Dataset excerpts

import Mathlib
import HarnessLib

/-!
# ValiantsHypothesis / LacunarySymmetroid — crux `MatrixDescartes` (stmt-ValiantsHypothesis-18050, V1),
# LINE (A) «product_plus_one» (`Cruxes/MatrixDescartes/Lines/product_plus_one.lean` @a0cf3f5276f3):
# ROLLE FOR THE EULER OPERATOR and the COUPLING-FREE REDUCTION of the class count (S4 made quantitative)

The class member is `h = ∏_{j<m} f_j + c·X^(m·d l₀)`, `f_j = Σ_l a_{jl} X^(d l)` on a common support (line file,
`prodPlusMonomial`).  The line's S4 (`LogDerivIdentity`) says the count is governed by the logarithmic derivative
`Σ_j f_j′/f_j`.  This file makes that QUANTITATIVE and removes the coupling constant `c`:

* `exists_root_euler_between`, `card_pos_roots_le_euler` — ROLLE for `θ_N := X·d/dX − N` on `(0,∞)`: between two
  positive zeros of `h` lies a zero of `X h′ − N h` (Rolle for `h(u)/u^N`), so `Z₊(h) ≤ Z₊(X h′ − N h) + 1` whenever
  `X h′ − N h ≠ 0` (`Z₊` = number of DISTINCT positive zeros, the line's `roots.toFinset.filter (0 < ·)` currency);
* `euler_sub_monomial` — `θ_N` KILLS the coupling monomial: `θ_N (g − c X^N) = θ_N g`;
* `card_pos_roots_sub_monomial_le_euler` — hence, for EVERY real polynomial `g`, EVERY `c` and EVERY `N`,
  `Z₊(g − c X^N) ≤ Z₊(X g′ − N g) + 1` (unconditionally: if `X g′ = N g` then `g − c X^N` is a monomial);
* `euler_prod` — Leibniz with weights: `X (∏ f_j)′ − (m w) ∏ f_j = Σ_j (X f_j′ − w f_j) ∏_{i≠j} f_i`;
* `euler_fewnomial` — on a fewnomial, `X f′ − (d l₀) f = Σ_l a_l (d l − d l₀) X^(d l)`: the letter `l₀` DROPS OUT;
* `card_pos_roots_class_le_euler` — THE REDUCTION for the class (line shape `C c * X ^ (m * d l₀) + ∏ j, fewnomial d (a j)`
  unfolded verbatim): `Z₊(member) ≤ 1 + Z₊(Σ_j B_j · ∏_{i≠j} f_i)` with `B_j = Σ_l a_{jl} (d l − d l₀) X^(d l)` the
  `(K−1)`-nomials of the letters OTHER than the coupled one — a `c`-free polynomial of the same sparse product type
  (every approach to the research stubs `stub_classRowK3` / `stub_polyLaw` — Khovanskii–Rolle, Wronskians, convexity —
  starts from this count; the Rolle floor `m(K−1)` of the card is the case where every `B_j ∏_{i≠j} f_i`-zero is real).

HONEST FRAMING: Rolle bookkeeping for LINE (A); NOT `stub_classRowK3`, not `stub_polyLaw` / `PPOPolyLaw`, not
`ProductPlusOneMDR`, not `MatrixDescartes`, not Conjecture B; `VP ≠ VNP` is NOT proved.  No definitions, no named facts;
Mathlib only.
-/

-- `Summit.ValiantsHypothesis.ValiantsHypothesis.…` is the tree's mandated single-conjunct layout (Sub = Summit).
set_option linter.dupNamespace false

namespace Summit.ValiantsHypothesis.ValiantsHypothesis.Theorems.LacunarySymmetroidMatrixDescartes

namespace ProductPlusOne

open Polynomial Finset
open scoped BigOperators

/-! ### Rolle for the Euler operator `θ_N = X·d/dX − N` on `(0, ∞)` -/

/-- Between two positive zeros `x < y` of a real polynomial `h` there is a zero of `X·h′ − N·h`
(Rolle's theorem for `u ↦ h(u)/u^N` on `[x, y]`). [folklore] -/
theorem exists_root_euler_between (h : ℝ[X]) (N : ℕ) {x y : ℝ} (hx : 0 < x) (hxy : x < y)
    (hx0 : h.eval x = 0) (hy0 : h.eval y = 0) :
    ∃ z ∈ Set.Ioo x y, (X * derivative h - C (N : ℝ) * h).eval z = 0 := by
  have hcont : ContinuousOn (fun u : ℝ => h.eval u / u ^ N) (Set.Icc x y) := by
    refine ContinuousOn.div h.continuousOn (continuousOn_pow N) ?_
    intro u hu
    exact pow_ne_zero _ (lt_of_lt_of_le hx hu.1).ne'
  have hends : (fun u : ℝ => h.eval u / u ^ N) x = (fun u : ℝ => h.eval u / u ^ N) y := by
    simp only [hx0, hy0, zero_div]
  obtain ⟨z, hz, hz'⟩ := exists_deriv_eq_zero hxy hcont hends
  have hz0 : 0 < z := hx.trans hz.1
  have hd : HasDerivAt (fun u : ℝ => h.eval u / u ^ N)
      ((h.derivative.eval z * z ^ N - h.eval z * ((N : ℝ) * z ^ (N - 1))) / (z ^ N) ^ 2) z :=
    (h.hasDerivAt z).div (hasDerivAt_pow N z) (pow_ne_zero _ hz0.ne')
  have hnum : h.derivative.eval z * z ^ N - h.eval z * ((N : ℝ) * z ^ (N - 1)) = 0 := by
    have h1 := hd.deriv
    rw [hz'] at h1
    rcases div_eq_zero_iff.mp h1.symm with h2 | h2
    · exact h2
    · exact absurd h2 (pow_ne_zero _ (pow_ne_zero _ hz0.ne'))
  refine ⟨z, hz, ?_⟩
  rw [eval_sub, eval_mul, eval_X, eval_mul, eval_C]
  cases N with
  | zero =>
    simp only [pow_zero, mul_one, Nat.cast_zero, zero_mul, mul_zero, sub_zero] at hnum ⊢
    rw [hnum, mul_zero]
  | succ n =>
    rw [Nat.add_sub_cancel] at hnum
    have key : z ^ n * (z * h.derivative.eval z - ((n + 1 : ℕ) : ℝ) * h.eval z) = 0 := by
      have e : z ^ n * (z * h.derivative.eval z - ((n + 1 : ℕ) : ℝ) * h.eval z)
          = h.derivative.eval z * z ^ (n + 1) - h.eval z * (((n + 1 : ℕ) : ℝ) * z ^ n) := by ring
      rw [e]
      exact hnum
    exact (mul_eq_zero.mp key).resolve_left (pow_ne_zero _ hz0.ne')

/-- **Rolle for `θ_N` (distinct positive zeros):** `Z₊(h) ≤ Z₊(X·h′ − N·h) + 1` whenever `X·h′ − N·h ≠ 0`. [folklore] -/
theorem card_pos_roots_le_euler (h : ℝ[X]) (N : ℕ) (hE : X * derivative h - C (N : ℝ) * h ≠ 0) :
    (h.roots.toFinset.filter (fun t => 0 < t)).card ≤
      ((X * derivative h - C (N : ℝ) * h).roots.toFinset.filter (fun t => 0 < t)).card + 1 := by
  have hh : h ≠ 0 := by
    rintro rfl
    exact hE (by rw [derivative_zero, mul_zero, mul_zero, sub_zero])
  refine (Finset.card_le_sdiff_of_interleaved ?_).trans
    (Nat.add_le_add_right (Finset.card_le_card Finset.sdiff_subset) 1)
  intro x hx y hy hxy _
  rw [Finset.mem_filter, Multiset.mem_toFinset, mem_roots hh, IsRoot.def] at hx hy
  obtain ⟨z, hz, hz0⟩ := exists_root_euler_between h N hx.2 hxy hx.1 hy.1
  refine ⟨z, ?_, hz.1, hz.2⟩
  rw [Finset.mem_filter, Multiset.mem_toFinset, mem_roots hE, IsRoot.def]
  exact ⟨hz0, hx.2.trans hz.1⟩

/-! ### The Euler operator on coefficients; the coupling monomial dies -/

/-- Coefficients of `X·h′ − N·h`: `[X^i](X h′ − N h) = (i − N)·[X^i] h`. [folklore] -/
theorem coeff_euler (h : ℝ[X]) (N i : ℕ) :
    (X * derivative h - C (N : ℝ) * h).coeff i = ((i : ℝ) - N) * h.coeff i := by
  rw [coeff_sub, coeff_C_mul]
  cases i with
  | zero =>
    rw [coeff_X_mul_zero]
    push_cast
    ring
  | succ n =>
    rw [coeff_X_mul, coeff_derivative]
    push_cast
    ring

/-- `θ_N` kills the monomial of degree `N`: `X·(c X^N)′ − N·(c X^N) = 0`. [folklore] -/
theorem euler_C_mul_X_pow (c : ℝ) (N : ℕ) :
    X * derivative (C c * X ^ N) - C (N : ℝ) * (C c * X ^ N) = 0 := by
  ext i
  rw [coeff_euler, coeff_zero, coeff_C_mul_X_pow]
  split_ifs with hi
  · rw [hi, sub_self, zero_mul]
  · rw [mul_zero]

/-- **The coupling constant drops out:** `θ_N (g − c X^N) = θ_N g`. [folklore] -/
theorem euler_sub_monomial (g : ℝ[X]) (c : ℝ) (N : ℕ) :
    X * derivative (g - C c * X ^ N) - C (N : ℝ) * (g - C c * X ^ N) = X * derivative g - C (N : ℝ) * g := by
  have h := euler_C_mul_X_pow c N
  rw [derivative_sub]
  linear_combination -h

/-- If `X·g′ = N·g` then `g` is the monomial `[X^N]g · X^N`. [folklore] -/
theorem eq_monomial_of_euler_eq_zero (g : ℝ[X]) (N : ℕ) (hE : X * derivative g - C (N : ℝ) * g = 0) :
    g = C (g.coeff N) * X ^ N := by
  ext i
  rw [coeff_C_mul_X_pow]
  split_ifs with hi
  · rw [hi]
  · have h1 := congrArg (fun p : ℝ[X] => p.coeff i) hE
    simp only [coeff_euler, coeff_zero] at h1
    rcases mul_eq_zero.mp h1 with h2 | h2
    · exact absurd h2 (sub_ne_zero.mpr (by exact_mod_cast hi))
    · exact h2

/-- A monomial has no positive zero. [folklore] -/
theorem card_pos_roots_C_mul_X_pow (a : ℝ) (N : ℕ) :
    ((C a * X ^ N : ℝ[X]).roots.toFinset.filter (fun t => 0 < t)).card = 0 := by
  rw [Finset.card_eq_zero, Finset.filter_eq_empty_iff]
  intro t ht
  rw [Multiset.mem_toFinset] at ht
  by_cases ha : a = 0
  · rw [ha, map_zero, zero_mul, roots_zero] at ht
    exact absurd ht (Multiset.notMem_zero _)
  · rw [roots_C_mul_X_pow ha] at ht
    have h0 : t = 0 := Multiset.mem_singleton.mp (Multiset.mem_of_mem_nsmul ht)
    rw [h0]
    exact lt_irrefl 0

/-- **`Z₊(g − c·X^N) ≤ Z₊(X·g′ − N·g) + 1` for EVERY real polynomial `g`, EVERY real `c`, EVERY `N`**
(Rolle for `θ_N` after the coupling monomial has dropped out; if `X g′ = N g` the left side is `0`). [folklore] -/
theorem card_pos_roots_sub_monomial_le_euler (g : ℝ[X]) (c : ℝ) (N : ℕ) :
    ((g - C c * X ^ N).roots.toFinset.filter (fun t => 0 < t)).card ≤
      ((X * derivative g - C (N : ℝ) * g).roots.toFinset.filter (fun t => 0 < t)).card + 1 := by
  by_cases hE : X * derivative g - C (N : ℝ) * g = 0
  · have hmono : g - C c * X ^ N = C (g.coeff N - c) * X ^ N := by
      conv_lhs => rw [eq_monomial_of_euler_eq_zero g N hE]
      rw [map_sub, sub_mul]
    rw [hmono, card_pos_roots_C_mul_X_pow]
    exact Nat.zero_le _
  · have hE' : X * derivative (g - C c * X ^ N) - C (N : ℝ) * (g - C c * X ^ N) ≠ 0 := by
      rwa [euler_sub_monomial]
    have h1 := card_pos_roots_le_euler (g - C c * X ^ N) N hE'
    rwa [euler_sub_monomial] at h1

/-- The `+` form of the previous bound (line shape `C c * X ^ N + g`). [folklore] -/
theorem card_pos_roots_monomial_add_le_euler (g : ℝ[X]) (c : ℝ) (N : ℕ) :
    ((C c * X ^ N + g).roots.toFinset.filter (fun t => 0 < t)).card ≤
      ((X * derivative g - C (N : ℝ) * g).roots.toFinset.filter (fun t => 0 < t)).card + 1 := by
  have h1 := card_pos_roots_sub_monomial_le_euler g (-c) N
  have e : g - C (-c) * X ^ N = C c * X ^ N + g := by rw [map_neg]; ring
  rwa [e] at h1

/-! ### Leibniz with weights; the coupled letter drops out of each factor -/

/-- **Leibniz with weights:** `X·(∏_j f_j)′ − (m·w)·∏_j f_j = Σ_j (X f_j′ − w f_j) · ∏_{i ≠ j} f_i`. [folklore] -/
theorem euler_prod {m : ℕ} (f : Fin m → ℝ[X]) (w : ℝ) :
    X * derivative (∏ j, f j) - C ((m : ℝ) * w) * ∏ j, f j
      = ∑ j, (X * derivative (f j) - C w * f j) * ∏ i ∈ Finset.univ.erase j, f i := by
  have hsplit : C ((m : ℝ) * w) * ∏ j, f j = ∑ j : Fin m, C w * f j * ∏ i ∈ Finset.univ.erase j, f i := by
    have h1 : ∀ j : Fin m, C w * f j * ∏ i ∈ Finset.univ.erase j, f i = C w * ∏ i, f i := by
      intro j
      rw [mul_assoc, Finset.mul_prod_erase _ _ (Finset.mem_univ j)]
    simp_rw [h1]
    rw [Finset.sum_const, Finset.card_univ, Fintype.card_fin, nsmul_eq_mul, map_mul, map_natCast, mul_assoc]
  rw [derivative_prod_finset, Finset.mul_sum, hsplit, ← Finset.sum_sub_distrib]
  refine Finset.sum_congr rfl (fun j _ => ?_)
  ring

/-- **The coupled letter drops out:** for a fewnomial `f = Σ_l a_l X^(d l)`,
`X·f′ − (d l₀)·f = Σ_l a_l (d l − d l₀) X^(d l)` — a `(K−1)`-nomial (the `l₀` term vanishes). [folklore] -/
theorem euler_fewnomial {K : ℕ} (d : Fin K → ℕ) (b : Fin K → ℝ) (l₀ : Fin K) :
    X * derivative (∑ l, C (b l) * X ^ (d l)) - C ((d l₀ : ℕ) : ℝ) * ∑ l, C (b l) * X ^ (d l)
      = ∑ l, C (b l * ((d l : ℝ) - d l₀)) * X ^ (d l) := by
  ext i
  rw [coeff_euler, finsetSum_coeff, finsetSum_coeff, Finset.mul_sum]
  refine Finset.sum_congr rfl (fun l _ => ?_)
  rw [coeff_C_mul_X_pow, coeff_C_mul_X_pow]
  split_ifs with h
  · rw [h]
    ring
  · rw [mul_zero]

/-- **THE COUPLING-FREE REDUCTION (class shape of the line, `prodPlusMonomial` unfolded verbatim):**
`Z₊(c·X^(m·d l₀) + ∏_j f_j) ≤ 1 + Z₊(Σ_j B_j · ∏_{i≠j} f_i)`, `B_j = Σ_l a_{jl} (d l − d l₀) X^(d l)`, for every `m`, `K`,
`d`, `a`, `l₀`, `c`.  [this file's theorem; Rolle for `θ_{m·d l₀}` + Leibniz] -/
theorem card_pos_roots_class_le_euler {m K : ℕ} (d : Fin K → ℕ) (a : Fin m → Fin K → ℝ) (l₀ : Fin K) (c : ℝ) :
    ((C c * X ^ (m * d l₀) + ∏ j, ∑ l, C (a j l) * X ^ (d l) : ℝ[X]).roots.toFinset.filter (fun t => 0 < t)).card ≤
      ((∑ j, (∑ l, C (a j l * ((d l : ℝ) - d l₀)) * X ^ (d l)) * ∏ i ∈ Finset.univ.erase j, ∑ l, C (a i l) * X ^ (d l)
          : ℝ[X]).roots.toFinset.filter (fun t => 0 < t)).card + 1 := by
  have h1 := card_pos_roots_monomial_add_le_euler (∏ j, ∑ l, C (a j l) * X ^ (d l) : ℝ[X]) c (m * d l₀)
  have e : X * derivative (∏ j, ∑ l, C (a j l) * X ^ (d l) : ℝ[X])
        - C ((m * d l₀ : ℕ) : ℝ) * ∏ j, ∑ l, C (a j l) * X ^ (d l)
      = ∑ j, (∑ l, C (a j l * ((d l : ℝ) - d l₀)) * X ^ (d l)) * ∏ i ∈ Finset.univ.erase j, ∑ l, C (a i l) * X ^ (d l) := by
    rw [Nat.cast_mul, euler_prod]
    refine Finset.sum_congr rfl (fun j _ => ?_)
    rw [euler_fewnomial]
  rwa [e] at h1

end ProductPlusOne

end Summit.ValiantsHypothesis.ValiantsHypothesis.Theorems.LacunarySymmetroidMatrixDescartes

TASK TO COMPLETE: Which lines above run from the one containing "open Polynomial Finset" down to the one containing "Between two positive"? Repeat exactly those, both ends included, and nothing else.

TASK ANSWER:
open Polynomial Finset
open scoped BigOperators

/-! ### Rolle for the Euler operator `θ_N = X·d/dX − N` on `(0, ∞)` -/

/-- Between two positive zeros `x < y` of a real polynomial `h` there is a zero of `X·h′ − N·h`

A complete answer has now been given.